Section 9.3. Internetworking | Linux for Programmers and Users

[Page 338 (continued)]

9.3. Internetworking

In order for a collection of LANs and WANs to be able route information amongst themselves, they must agree upon a networkwide addressing and routing scheme. This large-scale interconnection of different networks is known as internetworking. Any group of two or more networks connected together across administrative boundaries may properly be called "an internet." However, the largest and best-known such network has become known as "the Internet."

[Page 339]

Universities, large corporations, government offices, and military sites all have computers that are part of the Internet, which are generally linked together by high-speed data links.
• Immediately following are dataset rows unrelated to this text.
import Summits.ABC.IUTFork.Repair.RHReachLedgerDoorGenuineUntied
import Literature.IUT.LogVolume.UnitLogInnerRadiusTie
import Literature.IUT.LogVolume.UnitLogInnerRadiusDeepTie
import Literature.IUT.LogVolume.UnitLogTieAttained
import HarnessLib

/-!
# R-H ROUND 2, row 27 «reach-ledger» — THE ROW-27 DOOR AT THE GENUINE BED, certificates discharged ON THE TIES TOO: inner for every odd
# prime (and `p = 2` with odd index), outer off the cyclotomic indices `p^a(p−1)` and on them when the residue degree is `≥ 2`

PROOF-ONLY file (0 definitions, 0 `Prop` facts; abc-iut cell, D-0079 RESCUE sub-cell R-H, rung LADDER-ABC:A2.RESCUE.H; ROUND-2 seat
abc-iut-rh2-L1 gen 2). TAKES NO SIDE on [IUTchIII] Cor. 3.12 or on any author; row 27's ledger `RH.ReachLedger.HStarReachLedgerK`
(abc-iut-lens-nearmiss-1, p464022) is an R-H CANDIDATE = a HYPOTHESIS SHAPE, never asserted; typed ≠ proved; nothing here asserts abc proved or refuted.

Sequel of `Repair/RHReachLedgerDoorGenuineUntied.lean` (p480290: certificates at the bad primes off the inner tie `(p−1) ∤ e_p`). The tree's
TIE literature (campaign-S / abc-iut-c312-3 / abc-iut-rp-d4 / abc-iut-f lineage, all classical Neukirch II (5.5)–(5.7)) lets the two
certificates of the row-27 door be discharged at the ledger's OWN column values on the ties as well:
* INNER certificate at `A_p := innerCond p e_p` (`= ⌊e_p/(p−1)⌋ + 1` off the tie, `= e_p/(p−1)` on it): for EVERY ODD `p` and every `K_x`
  — off the tie `LogEnvelope.not_closedBall_div_subset_logUnits`; ON the tie `LogEnvelope.not_closedBall_div_pred_subset_logUnits_of_dvd`
  (`UnitLogInnerRadiusDeepTie`: `r_in ≥ e/(p−1)` with NO hypothesis on `K`, `ζ_p ∈ K` and `p ∣ e/(p−1)` included); at `p = 2` (always a tie,
  `A_2 = e_2`) when `e_2` is ODD (`UnitLogInnerRadiusTie.not_closedBall_pred_subset_logUnits`, `p ∤ A`).
* OUTER certificate at `B_p := p^{a₀} − e_p·a₀ ≤ rOutSharp p e_p` (turning point `a₀`; `envelope_le_rOutSharp`): off the CYCLOTOMIC indices
  `e_p ≠ p^a(p−1)` the turning point is strict and `log_p(1 + ϖ_x)` attains it (`RHSlotReach.exists_hrad_sharp`); ON a cyclotomic index
  `e_p = p^{a}(p−1)` (`a = a₀`, `turning_eq_of_tie`) it is attained as soon as the residue degree is `≥ 2`
  (`ValuationProfile.exists_mem_logUnits_norm_eq_zpow_of_tie_of_two_le_residueDegree`, `UnitLogTieAttained`; `f = f(𝔭_x∣p)` by
  `residueDegree_rescaledCompletion`).
WHAT IS PROVED. **`statement_pilotDataOfK_of_hStarReachLedgerK_of_innerOuter`**: genuine bed + realising ideles; at every prime `p` under a bad
place a UNIFORM index `e_p`, (I) `p ≠ 2 ∨ e_p odd`, (O) `(∀ a, e_p ≠ p^a(p−1)) ∨ (∀ x ∣ p, f(𝔭_x∣p) ≥ 2)`; integer Kummer orders; `HStarReachLedgerK`
⟹ the typed Cor. 3.12 `Statement`. So the residual of row 27's certificate binder is EXACTLY: a bad prime `p` with `e_p = p^a(p−1)` and a
place of residue degree `1` over it (there the true outer order exceeds `rOutSharp`, e.g. `K_x = ℚ_p(ζ_p)`: `log_p(𝒪^×) = 𝔪²`), or a bad place
over `2` with even index. HONEST SCOPE as before: OUR typed objects ((Ind2) STRONGER-THAN-PRINT; sharp boxes; hull-level (xi-f)); which genuine data
satisfy H⋆₂₇ is rh-num-1's table; «Statement follows from the ledger AS TYPED». [cite: NeukirchANT1999, Ch. II (5.5)–(5.7), Prop. (6.8)]
[cite: Washington1997, §5.1] [cite: DupuyHilado2025, §3.3, §3.4, §3.9, §4.9] [cite: Mochizuki2012, IUTchI Ex. 3.2 (iv) p. 71; IUTchIII Cor. 3.12 p. 173–174]
[claim: Mochizuki2012, status: disputed]
-/

noncomputable section

open Set Function Metric
open scoped Pointwise

namespace Summit.ABC.IUTFork.Repair.RH.ReachLedgerDoor

open Thm311 Thm311.Real Cor312 Cor312.Setting Cor312Vol Cor312Prov Literature.IUT.LogThetaLattice Literature.IUT.LogVolume
  Literature.IUT.HodgeTheaters Summit.ABC.IUTFork.Repair.RH.ReachLedger
open Literature.NumberTheory.NumberFields NumberField IsDedekindDomain
open Literature.NumberTheory.GaloisRepresentations.Ultrametric

/-! ## §0. A cyclotomic index is its own turning point -/

/-- If `e = p^a·(p−1)` then the turning point of `e` is `a₀ = a` (`p^b(p−1) < e` for `b < a₀` forbids `a < a₀`; `e ≤ p^{a₀}(p−1)` forbids
`a₀ < a`). [cite: NeukirchANT1999, Ch. II (5.5)] -/
theorem turning_eq_of_tie {p : ℕ} (hp : p.Prime) {e a a₀ : ℕ}
    (hlo : ∀ b < a₀, (p : ℤ) ^ b * ((p : ℤ) - 1) < e) (hhi : (e : ℤ) ≤ (p : ℤ) ^ a₀ * ((p : ℤ) - 1))
    (he : (e : ℤ) = (p : ℤ) ^ a * ((p : ℤ) - 1)) : a₀ = a := by
  have hp1 : (1 : ℤ) < p := by exact_mod_cast hp.one_lt
  have hq0 : (0 : ℤ) < (p : ℤ) - 1 := by linarith
  refine le_antisymm ?_ ?_
  · by_contra h
    have hlt := hlo a (by omega)
    rw [he] at hlt
    exact lt_irrefl _ hlt
  · rw [he] at hhi
    have h1 : (p : ℤ) ^ a ≤ (p : ℤ) ^ a₀ := le_of_mul_le_mul_right hhi hq0
    exact (pow_le_pow_iff_right₀ hp1).mp h1

/-! ## §1. The row-27 door at the genuine bed: inner certificate on every odd tie, outer on every non-cyclotomic index and on `f ≥ 2` -/

section GenuineTies

variable {F K Fbar : Type} [Field F] [NumberField F] [Field K] [NumberField K] [Algebra F K] [Field Fbar]
  [Algebra F Fbar] [Algebra K Fbar] {E : WeierstrassCurve F} [E.IsElliptic] {l : ℕ} {Pb : BadPlacePredicates K}
  (D : InitialThetaData F K Fbar E l Pb) {logv : PadicLogs K} (hlog : LogvAnalytic logv)
  (M : Type) [Field M] [NumberField M]
  (archPk : ∀ (j : (thetaIndex (pilotDataOfK D K)).Label) (vQ : (thetaIndex (pilotDataOfK D K)).VQ),
    Set ((logShellsDH (pilotDataOfK D K) logv).Packet j vQ))
  (archSub : ∀ (j : (thetaIndex (pilotDataOfK D K)).Label) (v : (thetaIndex (pilotDataOfK D K)).V),
    Set ((logShellsDH (pilotDataOfK D K) logv).Packet j ((thetaIndex (pilotDataOfK D K)).over v)))
  (Ψ : ℤ → ∀ v : (thetaIndex (pilotDataOfK D K)).V, v ∈ (thetaIndex (pilotDataOfK D K)).Vbad →
    Set ((logShellsDH (pilotDataOfK D K) logv).StarPacket v))
  (act : ℤ → ∀ v : (thetaIndex (pilotDataOfK D K)).V, v ∈ (thetaIndex (pilotDataOfK D K)).Vbad →
    (logShellsDH (pilotDataOfK D K) logv).StarPacket v → Module.End ℚ ((logShellsDH (pilotDataOfK D K) logv).StarPacket v))
  (Mmod : ℤ → ∀ j : (thetaIndex (pilotDataOfK D K)).LabelStar, Set ((logShellsDH (pilotDataOfK D K) logv).GlobalPacket j.1))
  (region : ℤ → ∀ j : (thetaIndex (pilotDataOfK D K)).LabelStar, FinDivisor M → ∀ vQ : (thetaIndex (pilotDataOfK D K)).VQ,
    Set ((logShellsDH (pilotDataOfK D K) logv).Packet j.1 vQ))
  (n : ℤ) {HT : Type} {LogLink : HT → HT → Type} {IsFull : ∀ {s t : HT}, LogLink s t → Prop}
  (lat : LGPGaussianLogThetaLattice LogLink IsFull)
  {Frd : Type} {IsoF : Frd → Frd → Type} {Ob : Frd → Type} {realify : Frd → Frd} {Strip : Type}
  {IsoS : Strip → Strip → Type}
  {Mv : ∀ v : (thetaIndex (pilotDataOfK D K)).V, v ∈ (thetaIndex (pilotDataOfK D K)).Vbad → Type} [∀ v h, Monoid (Mv v h)]
  (sig : GlobalLGPFrobenioidSignature (thetaIndex (pilotDataOfK D K)).lstar (thetaIndex (pilotDataOfK D K)).V
    (· ∈ (thetaIndex (pilotDataOfK D K)).Vbad) Frd IsoF Ob realify Strip IsoS Mv)
  (split : SplittingMonoids Mv) {ObΔ : Type}
  {N : ∀ v : (thetaIndex (pilotDataOfK D K)).V, v ∈ (thetaIndex (pilotDataOfK D K)).Vbad → Type} [∀ v h, Monoid (N v h)]
  (qData : QPilotData ObΔ N)
  (tq : ∀ (pp : Nat.Primes) (x : (thetaIndex (pilotDataOfK D K)).Fibre (.inr pp)),
    haveI : Fact (pp : ℕ).Prime := ⟨pp.2⟩; kOf (pilotDataOfK D K) pp.1 x)
  (t : ∀ (pp : Nat.Primes) (_ : Fin (pilotDataOfK D K).lstar) (x : (thetaIndex (pilotDataOfK D K)).Fibre (.inr pp)),
    haveI : Fact (pp : ℕ).Prime := ⟨pp.2⟩; kOf (pilotDataOfK D K) pp.1 x)
  (htq0 : ∀ pp x, tq pp x ≠ 0)
  (htq1 : ∀ (pp : Nat.Primes) (x : (thetaIndex (pilotDataOfK D K)).Fibre (.inr pp)),
    haveI : Fact (pp : ℕ).Prime := ⟨pp.2⟩; placeOf (pilotDataOfK D K) pp.1 x ∉ (pilotDataOfK D K).S → ‖tq pp x‖ = 1)
  (ht0 : ∀ pp i x, t pp i x ≠ 0)
  (ht1 : ∀ (pp : Nat.Primes) (i : Fin (pilotDataOfK D K).lstar) (x : (thetaIndex (pilotDataOfK D K)).Fibre (.inr pp)),
    haveI : Fact (pp : ℕ).Prime := ⟨pp.2⟩; placeOf (pilotDataOfK D K) pp.1 x ∉ (pilotDataOfK D K).S → ‖t pp i x‖ = 1)
  (ht : ∀ (pp : Nat.Primes) (i : Fin (pilotDataOfK D K).lstar) (x : (thetaIndex (pilotDataOfK D K)).Fibre (.inr pp)),
    haveI : Fact (pp : ℕ).Prime := ⟨pp.2⟩
    Real.log ‖t pp i x‖ = -((pilotDataOfK D K).thetaPilot i (placeOf (pilotDataOfK D K) pp.1 x)) *
      logNorm K (placeOf (pilotDataOfK D K) pp.1 x) / localDegree K (placeOf (pilotDataOfK D K) pp.1 x))
  (htq : ∀ (pp : Nat.Primes) (x : (thetaIndex (pilotDataOfK D K)).Fibre (.inr pp)),
    haveI : Fact (pp : ℕ).Prime := ⟨pp.2⟩
    Real.log ‖tq pp x‖ = -((pilotDataOfK D K).qPilot (placeOf (pilotDataOfK D K) pp.1 x)) *
      logNorm K (placeOf (pilotDataOfK D K) pp.1 x) / localDegree K (placeOf (pilotDataOfK D K) pp.1 x))
  (mq : ∀ pp : Nat.Primes, (thetaIndex (pilotDataOfK D K)).Fibre (.inr pp) → ℤ)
The largest of these computer systems are joined together to form what is known as the backbone of the Internet. Other smaller establishments link their LANs to the backbone via gateways.

[Page 340]

9.3.1. Packet Switching

Today's digital computer networks are packet-switched networks. When one node on the network sends a message to another node, the message is split up into small packets, each of which can be routed independently (switched) through the network.
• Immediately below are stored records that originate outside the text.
/-! ## The shear grid `(ℤ/L)² → H_L` and the assembly -/

/-- **An element of `ℝ/ℤ` killed by `L ≠ 0` is of the form `j/L`, `j ∈ ℤ/L`.** [folklore] -/
theorem exists_toAddCircle_eq_of_nsmul_eq_zero {L : ℕ} [NeZero L] {x : UnitAddCircle} (hx : L • x = 0) :
    ∃ j : ZMod L, ZMod.toAddCircle j = x := by
  obtain ⟨⟨r, hr⟩, rfl⟩ : ∃ y : Set.Ico (0 : ℝ) (0 + 1), ((y : ℝ) : UnitAddCircle) = x :=
    ⟨AddCircle.equivIco 1 0 x, AddCircle.coe_equivIco⟩
  have h : ((L • r : ℝ) : UnitAddCircle) = 0 := by rw [AddCircle.coe_nsmul]; exact hx
  obtain ⟨n, hn⟩ := (AddCircle.coe_eq_zero_iff (1 : ℝ)).mp h
  rw [zsmul_eq_mul, mul_one, nsmul_eq_mul] at hn
  have hL : (L : ℝ) ≠ 0 := Nat.cast_ne_zero.mpr (NeZero.ne L)
  refine ⟨(n : ZMod L), ?_⟩
  rw [ZMod.toAddCircle_intCast, hn, mul_div_cancel_left₀ _ hL]

/-- **The shear grid**: the map `(ℤ/L)² → T³`, `p ↦ (p₁/L, 0, p₂/L)` is a group homomorphism onto
the finite shear group `H_L = {a | a 1 = 0, L • a = 0}`. [folklore] -/
theorem exists_shearGrid (L : ℕ) [NeZero L] :
    ∃ e : ZMod L × ZMod L → UnitAddTorus (Fin 3),
      (∀ p, e p 1 = 0) ∧ (∀ p q, e (p - q) = e p - e q) ∧
      ∀ a : UnitAddTorus (Fin 3), a 1 = 0 → L • a = 0 → ∃ q, e q = a := by
  refine ⟨fun p => ![ZMod.toAddCircle p.1, 0, ZMod.toAddCircle p.2], fun p => rfl, fun p q => ?_, fun a ha hLa => ?_⟩
  · funext i
    fin_cases i <;> simp
  · have h0 : L • a 0 = 0 := by simpa using congrFun hLa 0
    have h2 : L • a 2 = 0 := by simpa using congrFun hLa 2
    obtain ⟨j0, hj0⟩ := exists_toAddCircle_eq_of_nsmul_eq_zero h0
    obtain ⟨j2, hj2⟩ := exists_toAddCircle_eq_of_nsmul_eq_zero h2
    refine ⟨(j0, j2), funext fun i => ?_⟩
    fin_cases i
    · simpa using hj0
    · simpa using ha.symm
    · simpa using hj2

/-- **Symmetrisation of an order-2 design.** For a shear-invariant force `f` and a probability law
`μ` on `H` satisfying the clauses of the order-2 design (level `N`, bounded support, nondegenerate
covariance, exact linear / energy / helicity rows), and every `L ≥ 1`, the average of `μ` over the
shear group `H_L = {a | a 1 = 0, L • a = 0}` satisfies the same clauses, has the same mean energy
and dissipation, and its cylindrical laws are `H_L`-invariant. [folklore] -/
theorem exists_lawSym_of_design (ν : ℝ) {f : UnitAddTorus (Fin 3) → EuclideanSpace ℝ (Fin 3)}
    (hfa : ∀ a : UnitAddTorus (Fin 3), a 1 = 0 → ∀ x, f (x + a) = f x) (N L : ℕ) (hL : 0 < L)
    (μ : Measure (Torus.energySpace (Fin 3))) (hp : IsProbabilityMeasure μ) (hlev : ∀ᵐ u ∂μ, IsLevel N u)
    (hR : ∃ R : ℝ, ∀ᵐ u ∂μ, ‖u‖ ≤ R)
    (hnd : ∀ g : UnitAddTorus (Fin 3) → EuclideanSpace ℝ (Fin 3), IsBandTest N g →
      (∃ u : Torus.energySpace (Fin 3), IsLevel N u ∧ Torus.pairing u.1 g ≠ 0) →
      (∫ u : Torus.energySpace (Fin 3), Torus.pairing u.1 g ∂μ) ^ 2 < ∫ u : Torus.energySpace (Fin 3), (Torus.pairing u.1 g) ^ 2 ∂μ)
    (hlin : ∀ g : UnitAddTorus (Fin 3) → EuclideanSpace ℝ (Fin 3), IsBandTest N g →
      Integrable (fun u : Torus.energySpace (Fin 3) => Torus.nsGeneratorPairing ν f u g) μ ∧ ∫ u : Torus.energySpace (Fin 3), Torus.nsGeneratorPairing ν f u g ∂μ = 0)
    (hErow : Integrable (fun u : Torus.energySpace (Fin 3) => Torus.nsGeneratorPairing ν f u (Torus.fourierTruncate N (u.1 : UnitAddTorus (Fin 3) → EuclideanSpace ℝ (Fin 3)))) μ ∧
      ∫ u : Torus.energySpace (Fin 3), Torus.nsGeneratorPairing ν f u (Torus.fourierTruncate N (u.1 : UnitAddTorus (Fin 3) → EuclideanSpace ℝ (Fin 3))) ∂μ = 0)
    (hHrow : Integrable (fun u : Torus.energySpace (Fin 3) => Torus.nsGeneratorPairing ν f u (BDSV.curl (Torus.fourierTruncate N (u.1 : UnitAddTorus (Fin 3) → EuclideanSpace ℝ (Fin 3))))) μ ∧
      ∫ u : Torus.energySpace (Fin 3), Torus.nsGeneratorPairing ν f u (BDSV.curl (Torus.fourierTruncate N (u.1 : UnitAddTorus (Fin 3) → EuclideanSpace ℝ (Fin 3)))) ∂μ = 0) :
    ∃ μ₀ : Measure (Torus.energySpace (Fin 3)), IsProbabilityMeasure μ₀ ∧ (∀ᵐ u ∂μ₀, IsLevel N u) ∧
    (∃ R : ℝ, ∀ᵐ u ∂μ₀, ‖u‖ ≤ R) ∧
    (∀ g : UnitAddTorus (Fin 3) → EuclideanSpace ℝ (Fin 3), IsBandTest N g →
      (∃ u : Torus.energySpace (Fin 3), IsLevel N u ∧ Torus.pairing u.1 g ≠ 0) →
      (∫ u : Torus.energySpace (Fin 3), Torus.pairing u.1 g ∂μ₀) ^ 2 < ∫ u : Torus.energySpace (Fin 3), (Torus.pairing u.1 g) ^ 2 ∂μ₀) ∧
    (∀ a : UnitAddTorus (Fin 3), a 1 = 0 → L • a = 0 →
      ∀ (m : ℕ) (g : Fin m → UnitAddTorus (Fin 3) → EuclideanSpace ℝ (Fin 3)),
      (∀ i, IsBandTest N (g i)) →
      Measure.map (fun u : Torus.energySpace (Fin 3) => fun i => Torus.pairing u.1 (fun x => g i (x + a))) μ₀ =
        Measure.map (fun u : Torus.energySpace (Fin 3) => fun i => Torus.pairing u.1 (g i)) μ₀) ∧
    (∀ g : UnitAddTorus (Fin 3) → EuclideanSpace ℝ (Fin 3), IsBandTest N g →
      Integrable (fun u : Torus.energySpace (Fin 3) => Torus.nsGeneratorPairing ν f u g) μ₀ ∧ ∫ u : Torus.energySpace (Fin 3), Torus.nsGeneratorPairing ν f u g ∂μ₀ = 0) ∧
    (Integrable (fun u : Torus.energySpace (Fin 3) => Torus.nsGeneratorPairing ν f u
        (Torus.fourierTruncate N (u.1 : UnitAddTorus (Fin 3) → EuclideanSpace ℝ (Fin 3)))) μ₀ ∧
      ∫ u : Torus.energySpace (Fin 3), Torus.nsGeneratorPairing ν f u
        (Torus.fourierTruncate N (u.1 : UnitAddTorus (Fin 3) → EuclideanSpace ℝ (Fin 3))) ∂μ₀ = 0) ∧
    (Integrable (fun u : Torus.energySpace (Fin 3) => Torus.nsGeneratorPairing ν f u
        (BDSV.curl (Torus.fourierTruncate N (u.1 : UnitAddTorus (Fin 3) → EuclideanSpace ℝ (Fin 3))))) μ₀ ∧
      ∫ u : Torus.energySpace (Fin 3), Torus.nsGeneratorPairing ν f u
        (BDSV.curl (Torus.fourierTruncate N (u.1 : UnitAddTorus (Fin 3) → EuclideanSpace ℝ (Fin 3)))) ∂μ₀ = 0) ∧
    Torus.ensembleEnergy μ₀ = Torus.ensembleEnergy μ ∧
    Torus.ensembleDissipation ν μ₀ = Torus.ensembleDissipation ν μ := by
  haveI : NeZero L := ⟨hL.ne'⟩
  haveI := hp
  obtain ⟨T, hT⟩ := exists_shiftOp
  obtain ⟨e, he1, hsub, hsurj⟩ := exists_shearGrid L
  obtain ⟨R, hR⟩ := hR
  have hf : ∀ p x, f (x + e p) = f x := fun p => hfa (e p) (he1 p)
  refine ⟨((Fintype.card (ZMod L × ZMod L) : ℝ≥0∞))⁻¹ • ∑ p, Measure.map (T (e p)) μ,
    isProbabilityMeasure_shiftAverage T e μ, ae_isLevel_shiftAverage e μ hT hlev,
    ⟨R, ae_norm_le_shiftAverage e μ hT hR⟩, nondegenerate_shiftAverage e μ hT hnd, ?_,
    linearRow_shiftAverage e μ hT ν hf hlin, energyRow_shiftAverage e μ hT ν hf N hErow,
    helicityRow_shiftAverage e μ hT ν hf N hHrow, ensembleEnergy_shiftAverage e μ hT hR,
    ensembleDissipation_shiftAverage e μ hT ν⟩
  intro a ha hLa m g hg
  obtain ⟨q, rfl⟩ := hsurj a ha hLa
  exact map_pairings_shiftAverage e μ hT hsub q g fun i => (hg i).1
These packets contain special information that allows them to be recombined at the destination. They also contain information for routing purposes, including the address of the source and destination nodes. The combined set of protocols is called the Transmission Control Protocol and Internet Protocol (TCP/IP) protocol suite. Linux interprocess communication (IPC) uses TCP/IP to allow Linux processes on different machines to talk to each other.

9.3.2. IP Addresses

Hosts on the Internet, as well as many private internets, also use TCP/IP to send data. While it is most popularly implemented on Ethernet networks, TCP/IP can also be used on other types of media. This makes it useful for connecting different types of networks, because not all computers are connected by Ethernet. For example, some LANs may use the IBM Token Ring system. The IP addressing system therefore uses a hardware-independent labeling scheme; the bridges, routers, and gateways transmit messages based purely on their destination IP address. The IP address is mapped to a physical hardware address only when the message reaches the destination host's LAN. Thus the computer sending the message does not need to understand hardware-specific information of the computer where the message is to be sent.

The IP addressing mechanism works the same whether or not you actually connect your computers to the Internet. When it sets up a LAN that is to be part of the Internet, an organization must get a unique address range assigned to its computers, a process we will see later.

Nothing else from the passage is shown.